Filip Jagiełło został wypożyczony do końca sezonu z Genoi do występującej w Serie B Spezii Calcio. Mówiło się o takim rozwiązaniu od paru dni, bo sytuacja polskiego pomocnika w Genoi była nie do pozazdroszczenia.
W sezonie 2023/24 26-latek rozegrał dwa mecze w Serie A. W 1. i 2. kolejce z Fiorentiną i Lazio. Później został schowany do szafy i w lidze nie powąchał już murawy. Kolejną szansę dostał dopiero 5 grudnia w spotkaniu 1/8 finału Pucharu Włoch. Na murawie spędził nieco ponad godzinę, Genoa przegrała z Lazio 0:1 i odpadła z rozgrywek.
Perspektyw na rundę wiosenną raczej nie było, więc zawodnik chciał zmienić otoczenie.
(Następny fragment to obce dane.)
import Literature.NumberTheory.EllipticCurves.SelmerCorankPrimeDegreeGalois
import Literature.NumberTheory.EllipticCurves.BSDSelmerParityDokchitserProp417Proofs
import Literature.NumberTheory.EllipticCurves.BSDSelmerParityDokchitserTowerProofs
import Mathlib.GroupTheory.SpecificGroups.Dihedral
import HarnessLib

/-!
# Step (4) of Dokchitser–Dokchitser's Thm. 4.19 from Prop. 4.17 for a general dihedral extension

Proofs-only companion (theorems, no definitions, no named facts; D-0026) of
`BSDSelmerParityDokchitserProofs` for the named fact
`Literature.NumberTheory.EllipticCurves.dokchitser_selmerCorank_baseChange_mod_two_eq`
("`rk_p(E/M₀)` is odd": T. Dokchitser, V. Dokchitser, *On the Birch–Swinnerton-Dyer quotients
modulo squares*, Ann. of Math. 172 (2010), §4.6, step (4) of the proof of Thm. 4.19 = Thm. 1.4).

The earlier reductions (`…Prop417Proofs`, `SelmerCorankPrimeDegreeGalois`) take the dihedral
congruence of Prop. 4.17 *specialised to the anticyclotomic tower* (`h417C`, `h417`: a statement
about `E/ℚ`, an imaginary quadratic `M₀` and the layers `M_n`). This file performs the remaining
piece of Galois theory printed on pp. 26–27 (arXiv numbering; Annals pp. 592–593),

> "Embedding `M_{n+1}` in `ℂ`, complex conjugation acts on the cyclic group `Gal(M_{n+1}/M₀)` as
> `-1`, so `Gal(M_{n+1}/ℚ)` is dihedral. Write `F = M_{n+1}`, `M = M_n`, `L = M_{n+1} ∩ ℝ`,
> `K = M_n ∩ ℝ`. Then `H = Gal(F/K) ≅ D_{2p}`."

(`ZpExtension.isGalois_rat_layer`: `M_n/ℚ` is Galois; `ZpExtension.exists_rotation_layer_succ`: the
rotation `g` of order `p`, the restriction of `γ^{pⁿ}` for a topological generator `γ`, with
`g c g = c` for the complex conjugation `c = layerInvolution` of
`ModifiedTamagawaProductAnticyclotomicSquares`; `ZpExtension.exists_realSubfield_dihedral`: the real
subfield `K_n = M_n^{c} ⊆ M_n`, `[M_n : K_n] = 2`, over which `M_{n+1}` is Galois with group
`D_{2p}`), and thereby derives the target from **Prop. 4.17 at its printed generality** — an
arbitrary number field `K`, an arbitrary Galois extension `F/K` with group `D_{2p}`, its quadratic
subextension `M/K`, and an elliptic curve `E/K` (the source allows a principally polarised abelian
variety `A/K`) — in the form in which it is invoked on p. 27:

> "Now we invoke Proposition 4.17: `rk_p(E/M) + m_ρ ≡ ord_p C(E/F)/C(E/M) (mod 2)`."

Here `m_ρ` is the multiplicity of the `(p-1)`-dimensional irreducible `ρ` of `D_{2p}` in
`X = X_p(E/F) ≅ 1^{m_1} ⊕ ε^{m_ε} ⊕ ρ^{m_ρ}`; since "`rk_p(E/M) = m_1 + m_ε`" (Lemma 4.14, p. 27)
and `dim X = rk_p(E/F)`, it is characterised by `rk_p(E/F) = rk_p(E/M) + (p - 1) m_ρ` (such an
`m_ρ` exists by the tree theorem `exists_selmerCorank_baseChange_eq_add_of_prime_degree`,
Lemma 4.14 + Cor. 4.15 for `Gal(F/M) ≅ C_p`, file `SelmerCorankPrimeDegreeGalois`), which is how
the hypothesis `h417D` below phrases it; Prop. 4.17 itself writes the same number as
`2/(p-1) (rk_p(A/L) − rk_p(A/K))` ("`rk_p(E/K) = m_1`, `rk_p(E/L) = m_1 + (p-1)/2 m_ρ`", p. 27;
that identification — Lemma 4.14 for the non-normal subgroup `Gal(F/L)` — is the only part of the
printed bookkeeping not performed here).

Main results:

* `ZpExtension.isGalois_rat_layer` — `M_n/ℚ` is Galois, for an anticyclotomic `ℤ_p`-extension of an
  imaginary quadratic field (counting automorphisms);
* `ZpExtension.exists_rotation_layer_succ`, `ZpExtension.exists_dihedral_generators`,
  `nonempty_mulEquiv_dihedralGroup` (a group of order `2p` with a rotation and a reflection is
  `D_{2p}`), `ZpExtension.exists_realSubfield_dihedral` — "`H = Gal(F/K) ≅ D_{2p}`" for
  `F = M_{n+1}`, `K = K_n = M_n ∩ ℝ`;
* `exists_even_selmerCorank_layer_of_prop417_dihedral` — from `h417D`, for `E/ℚ`, `p` odd, `M₀`
  imaginary quadratic with the Heegner hypothesis for `N_E` and `κ` anticyclotomic: for every `n`
  some `m_ρ` has `rk_p(E/M_{n+1}) = rk_p(E/M_n) + (p-1) m_ρ` and `rk_p(E/M_n) + m_ρ` even — i.e.
  the hypothesis `h417` of `dokchitser_selmerCorank_baseChange_mod_two_eq_of_h417_of_hCV`
  (`SelmerCorankPrimeDegreeGalois`); the curve is first replaced by a global minimal model, for
  which `C(E/M_{n+1})`, `C(E/M_n)` are squares
  (`ZpExtension.isSquare_modifiedTamagawaProduct_baseChange_rat_layer`, "Since all bad primes of
  `E` split in `M/K` … both `C(E/F)` and `C(E/M)` are squares");
* `dokchitser_selmerCorank_baseChange_mod_two_eq_of_prop417_dihedral_of_hCV` — the named fact from
  `h417D` and the Cornut–Vatsal / Nekovář input `hCV` ("`m_ρ = pⁿ` for `n` large", in the
  field-level form of `SelmerCorankPrimeDegreeGalois`).

What remains hypothetical is thus: Prop. 4.17 of the source (for elliptic curves), whose printed
proof is the isogeny-invariance / regulator-constant machinery of §§4.1–4.3 (Thm. 4.3 after
Tate–Milne, Cor. 4.5 with the Cassels–Tate pairing, Thm. 4.11) applied to products of Weil
restrictions, and the CM-point input of Cornut–Vatsal with Tian–Zhang / Nekovář; neither theory
is in the tree. Everything in this file is proved.

## References

* [DokchitserDokchitserAnnals2010] T. Dokchitser, V. Dokchitser, *On the Birch–Swinnerton-Dyer
  quotients modulo squares*, Ann. of Math. 172 (2010), 567–596 = arXiv:math/0610290: Lemma 4.14,
  Prop. 4.17, §4.6 proof of Thm. 4.19 (arXiv pp. 24–27: Lemma 47, Prop. 50, Thm. 52).
* [CornutVatsal2007] C. Cornut, V. Vatsal, *Nontriviality of Rankin–Selberg L-functions and CM
  points*, in *L-functions and Galois representations* (Durham 2004), CUP 2007, Thm. 1.5, Thm. 4.2.
* [Nekovar2007] J. Nekovář, *The Euler system method for CM points on Shimura curves*, ibid.,
  Thm. 3.2.
* [Greenberg1987] R. Greenberg, *Iwasawa theory for `p`-adic representations* (1987), §2
  (anticyclotomic: complex conjugation acts by `-1`).
-/

noncomputable section

open scoped Classical

open WeierstrassCurve NumberField Field IntermediateField

namespace Literature.NumberTheory.EllipticCurves

/-! ### The dihedral group `Gal(M_{n+1}/K_n) ≅ D_{2p}` -/

namespace ZpExtension

open GaloisRepresentations

variable {K : Type} [Field K] [NumberField K] {p : ℕ} [Fact p.Prime] {κ : ZpExtension K p}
To się udało 17 stycznia. Nie ulega wątpliwości, że w Spezii będzie miał dużo więcej okazji do regularnej gry.
ZOBACZ WIDEO: Krychowiak w helikopterze. Tylko spójrz, gdzie spędza urlop
Jego nowy zespół jest jednak w bardzo trudnej sytuacji. W poprzednim sezonie Spezia spadła z Serie A i jest na najlepszej drodze... do kolejnego spadku. Obecnie zespół zajmuje przedostatnie miejsce w tabeli Serie B, a w całym sezonie wygrał tylko trzykrotnie.
Debiut możliwy jest już w najbliższy weekend. W sobotę o godz. 14 Spezia zagra na własnym boisku z piątym w tabeli Cremonese.
Jagiełło spotka w szatni kilku rodaków. W kadrze zespołu znajdują się Bartłomiej Drągowski, Przemysław Wiśniewski i Arkadiusz Reca. Nie ma już Szymona Żurkowskiego, który przeniósł się w ostatnich dniach do Empoli. Nie wiadomo jeszcze, co będzie z Drągowskim. Najnowsze informacje mówią, że ma trafić do Panathinaikosu.
CZYTAJ TAKŻE:
Media: Xavi pod wielką presją. "To może otworzyć puszkę Pandory"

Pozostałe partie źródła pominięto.